也不知是不是故意的,太子的人果然帶著她繞了一圈,她看到了在荷花池旁邊的月影底下站著的趙維楨,離他三步遠的地方是石秋秋,清冷的月光照在兩人的身上,趙維楨的臉隱在月陰裡頭,看不見他是高興還是不高興,反而是石秋秋,臉迎著月光,兩行清淚掛在上頭。
「你別忘了,你我的婚姻是皇后娘娘懿旨所定,難道你想反悔?」
趙維楨抬眼朝她看了一眼,他如同一頭蟄伏在黑暗處的猛獸,他掩蓋住了身上的危險氣息,卻掩蓋不了他眼裡嗜血的狂暴,他朝石秋秋瞥了一眼,石秋秋便覺得,好似有一把利刃被架在了自己的脖子上,一寒,渾身的寒毛都豎起來了。

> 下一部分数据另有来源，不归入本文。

import Summits.HubbardSuperconductivity.HubbardSuperconductivity.Theorems.AnisotropyChordTransferFibre3FinXDEvalW

/-!
# Route `AnisotropyChord` / H0 rotor rung: FIN per-`L` SIDE-CONDITION cell facts, `L = 23` (GM₃ cells 116–116)

Kernel facts `sdCellAnyZ 23 (49/50) 20 la lb (c, bn, aD) = true` (regime clause `mHole ≥ 0 ∧ facMI·η·(aD + b/(2+cos θ)) < c` on the cell, or vacuity), g5's `xbEval` objects, `decide +kernel`.
Prover seat `hubbard-h0-rotor-p3` g7; helper for piece A = stmt-HubbardSuperconductivity-23918 of rung 19089 (`--supports`, helper class).
WHAT THIS IS NOT: nothing here proves superconductivity in the Hubbard model (rotor TARGET as worded stays FALSE, g15 verdict); kernel facts /
assembly for ONE conditional reduction at one `L`.
-/

set_option linter.dupNamespace false
set_option autoImplicit false

namespace Summit.HubbardSuperconductivity.HubbardSuperconductivity.Theorems.AnisotropyChord.Transfer.Fibre3

namespace FinXD

/-- side-condition cell `[1777795598507576, 1822240488470266]` of `L = 23` (`cert`). [folklore] -/
theorem sd23_116 : sdCellAnyZ 23 (49/50 : ℚ) 20 1777795598507576 1822240488470266 ((11/20 : ℚ), (18 : ℕ), (2/25 : ℚ)) = true := by (rw [← sdCellAnyZW_eq]; decide +kernel)

end FinXD

end Summit.HubbardSuperconductivity.HubbardSuperconductivity.Theorems.AnisotropyChord.Transfer.Fibre3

「我說過要反悔嗎?」趙維楨一笑,「只不過你父親派人來商議婚期,我希望能往後延個十年,十年之內,本王不宜婚配,否則有性命之虞,怎麼,為了你能嫁出去,本王活該連命都不要?」
他背著手,朝天望去,語氣里充滿了嘲諷,「石大小姐生得一副肯叫人『牡丹花下死做鬼也風流』的風情嗎?」
這話便是羞辱人了,石秋秋原先請他出來,不過是想仗著自己的姿色,叫他在婚事上好歹聽自己一些,畢竟已是未婚夫妻,又是皇后指婚了的,斷無黃了的可能。誰能想到,她竟是自取其辱了。
「趙維楨,你混蛋!」
趙維楨渾身散發出來的冷氣,足足能冰封三尺,石秋秋揚了揚拳頭,到底是給嚇著了,朝後退了兩步,又氣又怕,轉身就跑了出去。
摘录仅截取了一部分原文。